Cultural Imperialism
In the 1980’s and early 1990’s there were many calls to reject US television shows due to the nature that they were monopolising television around the world. Many countries believed that the influx of American culture through television was a form of cultural imperialism and that their culture was being deteriorated by TV.
“Applying the active-audience frame of analysis, the study included four groups of Israeli viewers: Israeli Arabs, Moroccan Jewish immigrants, kibbutz members, and new Russian immigrants. Liebes found that the message imparted by “Dallas” depended on the viewer’s values and varied according to the experiences of the particular group to which the viewer belonged. The viewer, therefore, actively produces meaning while consuming the media product or program. Another academic, Ien Ang, has also supported this finding through studying the impact of “Dallas” to confront what she termed “a stubborn fixation on the threat of American cultural imperialism”(White, L. 2001)
This discusses an experiment undertaken to disprove the cultural imperialism theory, using the American show ‘Dallas’ as a medium for how non English speakers responded. However, this experiment cannot be proven, as it is impossible to prove that an idea, value, perspective or reaction is related to a certain thing. There could be other images in ones mind, from forgotten peripheral encounters. (White, L. 2001)
However English, in various forms, is spoken by an estimated 400 million people as a mother tongue and an additional 2 billion as a second and/or foreign language (Graddol, 2006). This astonishing number can be used as an example of how the English language is of a cultural imperialistic nature. Taking into consideration the arguments that what people consider cultural imperialism could actually be globalisation, or media imperialism. Also the fact that some say that over time the term cultural imperialism has had its meaning changed, and it is really simplifying the two terms of culture and imperialism.
“the sum of the processes by which a society is brought into the modern world system and how is dominating stratum is attracted, pressured, forced, and sometimes bribed into shaping social institutions to correspond to, or even promote, the value and structures of the dominating center of the system.” (Golding, P. Harris, P. 1997 {Schiller, 1976})
When considering this early definition of cultural imperialism, the idea that English as the global language of communication is a form of cultural imperialism, could be accepted.
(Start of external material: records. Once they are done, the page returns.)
import Summits.HubbardSuperconductivity.HubbardSuperconductivity.Theorems.AnisotropyChordTransferFibre3FinX5Eval

/-!
# Route `AnisotropyChord` / H0 rotor rung: FIN per-`L` GM₃ (X5), `L = 29` — row-C cell facts (X5, point wedges), part `p16`

Kernel facts `xcCellAnyA0 29 (49/50) 100 la lb bn tb = true` (row C of cert cells 52, 53 of `L = 29` with `b = bn/100` and the `T⁺·D` brackets `tb` exported by the row-`N₁` facts `xn29_*`): the two Green point wedges `gWedgePt` are recomputed in the kernel, the profile / gradient tables are built from them by monotonicity (`…FinX5Eval`), and g5's row-C check is decided; assembled in `…FinX5GM3TwentyNine`.
Prover seat `hubbard-h0-rotor-p3` g8; helper for piece A = stmt-HubbardSuperconductivity-23918 of rung 19089 (`--supports`, helper class).
WHAT THIS IS NOT: nothing here proves superconductivity in the Hubbard model (rotor TARGET as worded stays FALSE, g15 verdict); kernel facts for the FIN certificate of ONE conditional reduction.  Tree imports only; zero data; standard axioms.
-/

set_option linter.dupNamespace false
set_option autoImplicit false

namespace Summit.HubbardSuperconductivity.HubbardSuperconductivity.Theorems.AnisotropyChord.Transfer.Fibre3

namespace FinXD

open FinXB FinCell Hole2

set_option maxHeartbeats 4000000 in
/-- row C of cell 52 of `L = 29` (`b = 57/100`). [folklore] -/
theorem xc29_52 : xcCellAnyA0 29 (49/50 : ℚ) 100 224014196426667 229614551337334 57 ((669962883868996 : ℤ), (691214716682582 : ℤ)) = true := by decide +kernel

set_option maxHeartbeats 4000000 in
/-- row C of cell 53 of `L = 29` (`b = 58/100`). [folklore] -/
theorem xc29_53 : xcCellAnyA0 29 (49/50 : ℚ) 100 229614551337334 235354915120768 58 ((686783476457671 : ℤ), (708443524736859 : ℤ)) = true := by decide +kernel

end FinXD

end Summit.HubbardSuperconductivity.HubbardSuperconductivity.Theorems.AnisotropyChord.Transfer.Fibre3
The way cultural imperialism is described here, fits with how the English language has been forced around the world through avenues such as colonialism, imperialism, the media and through big businesses. When taking into consideration the critics of the theory and the experiments undertaken to disprove the theory it is still undisputed that the global language of communication is English. In some way this dominance is a form of cultural imperialism.